While the model looks pretty basic and simple, it is enough to perform some interesting analysis of the domain.
Codemotion Rome 2020 – explore the data: Communities
Codemotion has been always a strong supporter of the IT community, initially via the conference only, evolving into the #Aperitech brand for local Italian meetups – a brand that has recently extended across the whole of Europe with its own Codemotion meetup platform.
Consequently, this was a good opportunity to gain an insight into the impact of communities on the Codemotion Rome 2020 conference, starting from analysis of the submissions.
The first question: is it possible to quantify the number of communities involved in the dataset somehow, perhaps via the speaker bio? How many communities will be (indirectly) involved with the next edition of the Codemotion conference?
// how many communities are there in the dataset?
MATCH (c:Community) RETURN count(c)
Code language: PHP (php)
492 communities have been named by the various speakers.
This is quite a basic query, and it’s hard to derive any value from that simple number: as an analyst I’m interested in gaining value from more interesting questions that can provide an insight into the conference speakers’ audience.
Analysis of clusters of communities could provide one interesting insight, starting with the paper association: given a submission and the communities related to it, is it possible to see a cluster of communities?
// Community -> Paper
MATCH (community)<-[:BELONGS_TO]-()-[:PRESENTED]->(paper:Paper)
WHERE NOT community.name = ""
WITH community, paper, apoc.create.vRelationship(paper, "RELATED", {}, community) AS r1
RETURN community, paper, r1
Code language: PHP (php)
Because in the model above the ‘Paper’ node and the ‘Community’ node are indirectly connected, it is necessary to create a virtual edge using an APOC utility as a way to create a direct relationship between the two, inferred from the indirect one.
The result given is the following:

From a 10,000 foot view, while it is not possible to read the text in each node and link of the graph, it’s already possible to detect some clusters of communities (centered) and filter out some small graph components (those at the border).
In particular, there’s a sizable cluster in the center, with quite a few communities involved: what are those communities?

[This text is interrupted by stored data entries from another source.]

import Summits.QuantumFields.YangMills.Theorems.BalabanUVNodesN18U3GuardsAtKernels
import Literature.MathematicalPhysics.QuantumFieldTheory.Balaban1983to89.Node00.U3OfKernelsChi

/-!
# BalabanUVNodes ∕ node N18 = NE5 — THE GUARD `SensitiveOnBoxes` AT THE KERNEL OBJECTS OF RECORD, RE-ISSUED GENERIC IN THE β-SLOT χ («Chi») WITH THE
# RE-CENTRED («Ax») INSTANCE, AND ITS PIN FORM READING-FREE: §2–§3 of `Thm/BalabanUVNodesN18U3GuardsAtKernels` (dag-n18-w2, p592505) over `Node00/U3OfKernelsChi`'s
# `objectsOfRecord₁₃Chi θ χ ℓ` ∕ `objectsOfRecord₁₃Ax θ ℓ` (dag-n16-e g30, p802930) — op 5c K3ᴬ supply row R14

Cell `pub-ymgap`, seat `pub-ymgap-dag-n15-a` g38 (dag-lead WORDS 591∕592∕595 HANDS-4a row R14; plan g99 `OP5C-SUPPLY-CENSUS-K3v8.md` §2 row 14 + σ5; LOCATED by
dag-n16-e g30, pub-ymgap INBOX l.21817, confirmed l.21830).  `--supports stmt-QuantumFields-27247` (K3ᴬ `SpineGivenEndpointR13SepCoPHVAx`) AS A HELPER — count-neutral;
PROOF lane (0 `def`).  NEW basename beside the untouched parent (body-freeze; the [Ax-3c]∕[Ax-3d] pattern: centre-generic edition + Ax instance).

THE POINT.  The parent's §2∕§3 read W1-19's `objectsOfRecord₁₃ θ ℓ`, built at the CHOICE-centred (2.9) cut-off `chiβOfRecord₁₃ θ`, and conclude about the CHOICE β
`betaOfRecord₁₃ θ`; the K3ᴬ skeleton (v8) displays `betaOfRecord₁₃Ax` and — after plan g99's σ5 — pins node U3's objects to `objectsOfRecord₁₃Ax` (`Node00/U3OfKernelsChi`,
dag-n16-e g30).  This file is the parent's §2 with `objectsOfRecord₁₃ ↦ objectsOfRecord₁₃Chi θ χ` ∕ `betaOfRecord₁₃ ↦ betaOfRecord₁₃Chi θ χ` (θ-level, any χ), the Ax instances
(`χ := chiβOfRecord₁₃Ax θ`; `betaOfRecord₁₃Chi θ (chiβOfRecord₁₃Ax θ)` IS `betaOfRecord₁₃Ax θ`, both `abbrev`s over `betaOfRecord₈Tχ`), and the parent's §3 pin form made
READING-FREE: for ANY node-U3 object `X : U3Objects₁₁` with `hX : X = objectsOfRecord₁₃Chi θ χ ℓ` (resp. `= objectsOfRecord₁₃Ax θ ℓ`) — so the K3ᴬ v8 rows
`sensitive_rrOfRecord_of_pinned` ∕ `boxwiseConstant_of_pinned_blind` follow by ONE TERM at `hX := hpin F θ hP g₀ os` whatever the reading TYPE of the skeleton is
(`(rrOfRecord 𝔯 ksel F θ hP g₀ os).u3` IS `u3OfRecord₁₃ θ.toStage13Params (𝔯.lit F θ hP g₀ os).u3 (ksel …)`); the editions typed over the centre-map-generic reading
`RateReading₁₃CoPHCmap N Χ` (T1 `Thm/BalabanUVNodesRateCarriersOfRecord13CoPHCmap`, dag-n15-c) are one-liners over §2P and follow T1 in a separate module.  Every proof is the
parent's, one token changed; §1 of the parent (generic term family `ℰ`) is χ-free and is USED, not re-declared.

WHAT IS PROVED.
* §2χ at `objectsOfRecord₁₃Chi F N θ χ ℓ` (β `betaOfRecord₁₃Chi F N θ χ`): `boxwiseConstant_betaOfRecord₁₃Chi_of_blindOnBoxes`, ★★
  `sensitiveOnBoxes_objectsOfRecord₁₃Chi_of_not_boxwiseConstant`, `sensitiveOnBoxes_u3OfRecord₁₃_objectsOfRecord₁₃Chi`, `u3OfRecord₁₃_objectsOfRecord₁₃Chi_eq` (`rfl`);
  §2A the same at `objectsOfRecord₁₃Ax` ∕ `betaOfRecord₁₃Ax` (one-line specialisations).
* §2P PIN FORM, reading-free (`X : U3Objects₁₁`, `hX : X = objectsOfRecord₁₃Chi F N θ χ ℓ`): ★★ `sensitiveOnBoxes_u3OfRecord₁₃_of_eq_objectsOfRecord₁₃Chi` (+ `'` with the
  radius displayed `θ.γ`) — every run-length bundle `u3OfRecord₁₃ θ X k` passes the guard at every tuple whose `betaOfRecord₁₃Chi θ χ` is not boxwise constant — and
  `boxwiseConstant_betaOfRecord₁₃Chi_of_blind_of_eq_objectsOfRecord₁₃Chi`; the Ax instances ★★ `sensitiveOnBoxes_u3OfRecord₁₃_of_eq_objectsOfRecord₁₃Ax` ∕
  `boxwiseConstant_betaOfRecord₁₃Ax_of_blind_of_eq_objectsOfRecord₁₃Ax` (pin at `objectsOfRecord₁₃Ax`, β `betaOfRecord₁₃Ax` — the K3ᴬ v8 probe's l.591–600 conclusions).

HONEST FRAMING.  Count-neutral helper; bookkeeping over W1-19's objects re-issued in χ (values residual: `polLimit` total `limUnder`, infinite-volume kernels); nothing of
Bałaban's asserted; NE5 ∕ NE9 ∕ (D4) NOT PRINTED for d = 4 ∕ NOT proved; β-non-degeneracy NOT proved (displayed hypothesis, NODE O's); N18 NOT discharged; K3ᴬ OPEN, not claimed;
counts UNMOVED (typed 28∕28 · discharged 8∕27 (A 8∕28)).  One finite four-torus programme at fixed `ε`; R4 closes the conditional finite-𝕋⁴ rung `BalabanLadder.UV` only — NOT ℝ⁴,
NOT infinite volume, NOT OS, NOT a mass gap, NOT Clay.  No `def`, no `sorry`.
-/

set_option autoImplicit false

noncomputable section

namespace YMDAG.N18.U3GuardsAtKernels

open Literature.MathematicalPhysics.QuantumFieldTheory.Balaban1983to89
open Literature.MathematicalPhysics.QuantumFieldTheory.Balaban1983to89.T4Continuum
open Literature.MathematicalPhysics.QuantumFieldTheory.Balaban1983to89.T4OutputRate (Carriers Functional)
open Literature.MathematicalPhysics.QuantumFieldTheory.Balaban1983to89.Node00 (Stage13Params Stage13HParams ChiSlot betaOfRecord₁₃Chi betaOfRecord₁₃Ax chiβOfRecord₁₃Ax
  U3Objects₁₁ U3Letters₁₁)
open Literature.MathematicalPhysics.QuantumFieldTheory.Balaban1983to89.Node00.U3OfKernels (objectsOfRecord₁₃Chi objectsOfRecord₁₃Ax representsA_objectsOfRecord₁₃_chi)
open YMDAG.UVSplit
open YMDAG.N18.U3Guards

/-! ## §2χ At the Stage-13 record, β-slot χ: the guard at `U3OfKernels.objectsOfRecord₁₃Chi` -/

section RecordChi

variable {F : T4Family} {N : ℕ} [NeZero N] (θ : Stage13Params F N) (χ : ChiSlot F N) (ℓ : U3Letters₁₁) (k : ℕ)

/-- **KERNELS OF RECORD (β-SLOT χ) BLIND TO THE BOX HISTORIES FORCE `betaOfRecord₁₃Chi θ χ` BOXWISE CONSTANT** (`U3OfKernelsChi.representsA_objectsOfRecord₁₃_chi`, no
hypothesis, + `U3Guards.boxwiseConstant_of_representsA_blind`). [folklore] -/
theorem boxwiseConstant_betaOfRecord₁₃Chi_of_blindOnBoxes (h : BlindOnBoxes ((objectsOfRecord₁₃Chi F N θ χ ℓ).EA k) θ.γ) :
    BoxwiseConstant θ.γ (betaOfRecord₁₃Chi F N θ χ) :=
  boxwiseConstant_of_representsA_blind (representsA_objectsOfRecord₁₃_chi F N θ χ ℓ k) h

/-- **★★ THE χ-GENERIC OBJECTS OF RECORD PASS THE node-U3 GUARD AT EVERY TUPLE WHOSE `betaOfRecord₁₃Chi θ χ` IS NOT BOXWISE CONSTANT** — β-non-degeneracy is the displayed
hypothesis (NODE O's, not decidable here). [folklore] -/
theorem sensitiveOnBoxes_objectsOfRecord₁₃Chi_of_not_boxwiseConstant (hβ : ¬ BoxwiseConstant θ.γ (betaOfRecord₁₃Chi F N θ χ)) :
    SensitiveOnBoxes ((objectsOfRecord₁₃Chi F N θ χ ℓ).EA k) θ.γ :=
  sensitiveOnBoxes_of_representsA (representsA_objectsOfRecord₁₃_chi F N θ χ ℓ k) hβ

/-- The same at node U3's BUNDLE OF RECORD of the χ-generic kernel objects (any run-length index; `U3Guards.sensitiveOnBoxes_u3OfRecord₁₃_iff`). [folklore] -/
theorem sensitiveOnBoxes_u3OfRecord₁₃_objectsOfRecord₁₃Chi (hβ : ¬ BoxwiseConstant θ.γ (betaOfRecord₁₃Chi F N θ χ)) :
    SensitiveOnBoxes (u3OfRecord₁₃ θ (objectsOfRecord₁₃Chi F N θ χ ℓ) k).EA (u3OfRecord₁₃ θ (objectsOfRecord₁₃Chi F N θ χ ℓ) k).γ :=
  (sensitiveOnBoxes_u3OfRecord₁₃_iff θ _ k).mpr (sensitiveOnBoxes_objectsOfRecord₁₃Chi_of_not_boxwiseConstant θ χ ℓ k hβ)

/-- The bundle of record of the χ-generic kernel objects does not depend on the run-length index (`rfl`; the objects are a fixed-carrier reading). [folklore] -/
theorem u3OfRecord₁₃_objectsOfRecord₁₃Chi_eq (k₁ k₂ : ℕ) :
    u3OfRecord₁₃ θ (objectsOfRecord₁₃Chi F N θ χ ℓ) k₁ = u3OfRecord₁₃ θ (objectsOfRecord₁₃Chi F N θ χ ℓ) k₂ := rfl

end RecordChi

/-! ## §2A At the RE-CENTRED record: the guard at `U3OfKernels.objectsOfRecord₁₃Ax`, β `betaOfRecord₁₃Ax` -/

section RecordAx

variable {F : T4Family} {N : ℕ} [NeZero N] (θ : Stage13Params F N) (ℓ : U3Letters₁₁) (k : ℕ)

/-- **RE-CENTRED KERNELS OF RECORD BLIND TO THE BOX HISTORIES FORCE `betaOfRecord₁₃Ax` BOXWISE CONSTANT** (§2χ at `χ := chiβOfRecord₁₃Ax θ`). [folklore] -/
theorem boxwiseConstant_betaOfRecord₁₃Ax_of_blindOnBoxes (h : BlindOnBoxes ((objectsOfRecord₁₃Ax F N θ ℓ).EA k) θ.γ) :
    BoxwiseConstant θ.γ (betaOfRecord₁₃Ax F N θ) :=
  boxwiseConstant_betaOfRecord₁₃Chi_of_blindOnBoxes θ (chiβOfRecord₁₃Ax F N θ) ℓ k h

/-- **★★ THE RE-CENTRED OBJECTS OF RECORD PASS THE node-U3 GUARD AT EVERY TUPLE WHOSE `betaOfRecord₁₃Ax` IS NOT BOXWISE CONSTANT** (§2χ at `χ := chiβOfRecord₁₃Ax θ`). [folklore] -/
theorem sensitiveOnBoxes_objectsOfRecord₁₃Ax_of_not_boxwiseConstant (hβ : ¬ BoxwiseConstant θ.γ (betaOfRecord₁₃Ax F N θ)) :
    SensitiveOnBoxes ((objectsOfRecord₁₃Ax F N θ ℓ).EA k) θ.γ :=
  sensitiveOnBoxes_objectsOfRecord₁₃Chi_of_not_boxwiseConstant θ (chiβOfRecord₁₃Ax F N θ) ℓ k hβ

/-- The same at node U3's bundle of record of the re-centred kernel objects (any run-length index). [folklore] -/
theorem sensitiveOnBoxes_u3OfRecord₁₃_objectsOfRecord₁₃Ax (hβ : ¬ BoxwiseConstant θ.γ (betaOfRecord₁₃Ax F N θ)) :
    SensitiveOnBoxes (u3OfRecord₁₃ θ (objectsOfRecord₁₃Ax F N θ ℓ) k).EA (u3OfRecord₁₃ θ (objectsOfRecord₁₃Ax F N θ ℓ) k).γ :=
  sensitiveOnBoxes_u3OfRecord₁₃_objectsOfRecord₁₃Chi θ (chiβOfRecord₁₃Ax F N θ) ℓ k hβ

end RecordAx

/-! ## §2P Pin form, READING-FREE: any node-U3 object family EQUAL to the χ-generic ∕ re-centred kernel objects of record (the K3ᴬ v8 `U3PinnedKernels` clause
`(𝔯.lit F θ hP g₀ os).u3 = objectsOfRecord₁₃Ax F 2 θ.toStage13Params (ℓ F θ)` instantiates `hX`; the bundle `(rrOfRecord 𝔯 ksel F θ hP g₀ os).u3` IS `u3OfRecord₁₃ θ.toStage13Params _ (ksel …)`) -/

section PinnedFree

variable {F : T4Family} {N : ℕ} [NeZero N] (θ : Stage13Params F N) (χ : ChiSlot F N) (ℓ : U3Letters₁₁) {X : U3Objects₁₁}

/-- **★★ PIN FORM (χ-generic, reading-free): A node-U3 OBJECT PINNED TO THE χ-GENERIC KERNEL OBJECTS OF RECORD GIVES, AT EVERY RUN-LENGTH INDEX, A BUNDLE THAT PASSES THE
GUARD AT EVERY TUPLE WHOSE `betaOfRecord₁₃Chi θ χ` IS NOT BOXWISE CONSTANT** — the K3ᴬ `KeyedSensitive` conclusion `SensitiveOnBoxes (rrOfRecord 𝔯 ksel F θ hP g₀ os).u3.EA θ.γ` under
the pin, for ANY reading type (the parent's §3 without its `RateReading₁₃CoPH` binder). [folklore] -/
theorem sensitiveOnBoxes_u3OfRecord₁₃_of_eq_objectsOfRecord₁₃Chi (hX : X = objectsOfRecord₁₃Chi F N θ χ ℓ) (hβ : ¬ BoxwiseConstant θ.γ (betaOfRecord₁₃Chi F N θ χ)) (k : ℕ) :
    SensitiveOnBoxes (u3OfRecord₁₃ θ X k).EA (u3OfRecord₁₃ θ X k).γ := by
  subst hX
  exact sensitiveOnBoxes_u3OfRecord₁₃_objectsOfRecord₁₃Chi θ χ ℓ k hβ

/-- The same with the window radius displayed as `θ.γ` (`(u3OfRecord₁₃ θ X k).γ` IS `θ.γ`, `rfl`). [folklore] -/
theorem sensitiveOnBoxes_u3OfRecord₁₃_of_eq_objectsOfRecord₁₃Chi' (hX : X = objectsOfRecord₁₃Chi F N θ χ ℓ) (hβ : ¬ BoxwiseConstant θ.γ (betaOfRecord₁₃Chi F N θ χ)) (k : ℕ) :
    SensitiveOnBoxes (u3OfRecord₁₃ θ X k).EA θ.γ := by
  subst hX
  exact sensitiveOnBoxes_objectsOfRecord₁₃Chi_of_not_boxwiseConstant θ χ ℓ k hβ

/-- **… and, conversely (χ-generic, reading-free): a pinned object with SOME run-length bundle BLIND over the record's boxes forces `betaOfRecord₁₃Chi θ χ` boxwise constant.** [folklore] -/
theorem boxwiseConstant_betaOfRecord₁₃Chi_of_blind_of_eq_objectsOfRecord₁₃Chi (hX : X = objectsOfRecord₁₃Chi F N θ χ ℓ) (k : ℕ)
    (h : BlindOnBoxes (u3OfRecord₁₃ θ X k).EA θ.γ) : BoxwiseConstant θ.γ (betaOfRecord₁₃Chi F N θ χ) := by
  subst hX
  exact boxwiseConstant_betaOfRecord₁₃Chi_of_blindOnBoxes θ χ ℓ k h

/-- **★★ PIN FORM AT THE RE-CENTRED RECORD (reading-free): an object pinned to `objectsOfRecord₁₃Ax θ ℓ` gives bundles that pass the guard at every tuple whose
`betaOfRecord₁₃Ax θ` is not boxwise constant** — the K3ᴬ v8 row `sensitive_rrOfRecord_of_pinned` under `U3PinnedKernels` (σ5: pin at the Ax objects), by ONE term. [folklore] -/
theorem sensitiveOnBoxes_u3OfRecord₁₃_of_eq_objectsOfRecord₁₃Ax (hX : X = objectsOfRecord₁₃Ax F N θ ℓ) (hβ : ¬ BoxwiseConstant θ.γ (betaOfRecord₁₃Ax F N θ)) (k : ℕ) :
    SensitiveOnBoxes (u3OfRecord₁₃ θ X k).EA θ.γ :=
  sensitiveOnBoxes_u3OfRecord₁₃_of_eq_objectsOfRecord₁₃Chi' θ (chiβOfRecord₁₃Ax F N θ) ℓ hX hβ k

/-- **… and the re-centred converse: a pinned object with a BLIND run-length bundle forces `betaOfRecord₁₃Ax θ` boxwise constant** — the K3ᴬ v8 row
`boxwiseConstant_of_pinned_blind`, by ONE term. [folklore] -/
theorem boxwiseConstant_betaOfRecord₁₃Ax_of_blind_of_eq_objectsOfRecord₁₃Ax (hX : X = objectsOfRecord₁₃Ax F N θ ℓ) (k : ℕ) (h : BlindOnBoxes (u3OfRecord₁₃ θ X k).EA θ.γ) :
    BoxwiseConstant θ.γ (betaOfRecord₁₃Ax F N θ) :=
  boxwiseConstant_betaOfRecord₁₃Chi_of_blind_of_eq_objectsOfRecord₁₃Chi θ (chiβOfRecord₁₃Ax F N θ) ℓ hX k h

end PinnedFree

end YMDAG.N18.U3GuardsAtKernels

end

Why are they so connected? Is there a shared property?
Zooming in on the particular graph component, it is possible to read the community names:

On closer inspection, it looks like a cluster of DotNet communities (with some exceptions), so the first guess of shared property worked quite well. In this case, all of these communities share the Microsoft framework foundation, even though they are geographically distributed across Italy and Europe in general.
But of these communities, which is the most ‘popular’ – the one that contributes the highest number of speakers?
To answer this question we can count the ‘degree’ of each community node – thereby counting all the ‘RELATED’ relationships stemming from each community node – and show it in a table:
// Community degree sorted by degree
MATCH (community:Community)
WHERE NOT community.name = ""
WITH community, size((community)<-[:BELONGS_TO]-()-[:PRESENTED]->(:Paper)) as degree
ORDER BY degree DESC
RETURN community.name, degree
Code language: PHP (php)
These are the top five results:

In the first three positions, we can see DotNet Communities related to twelve, eleven and ten submissions respectively. To compare, the first Google community, GDG, is fifth in rank, with nine related submissions – still quite a good result!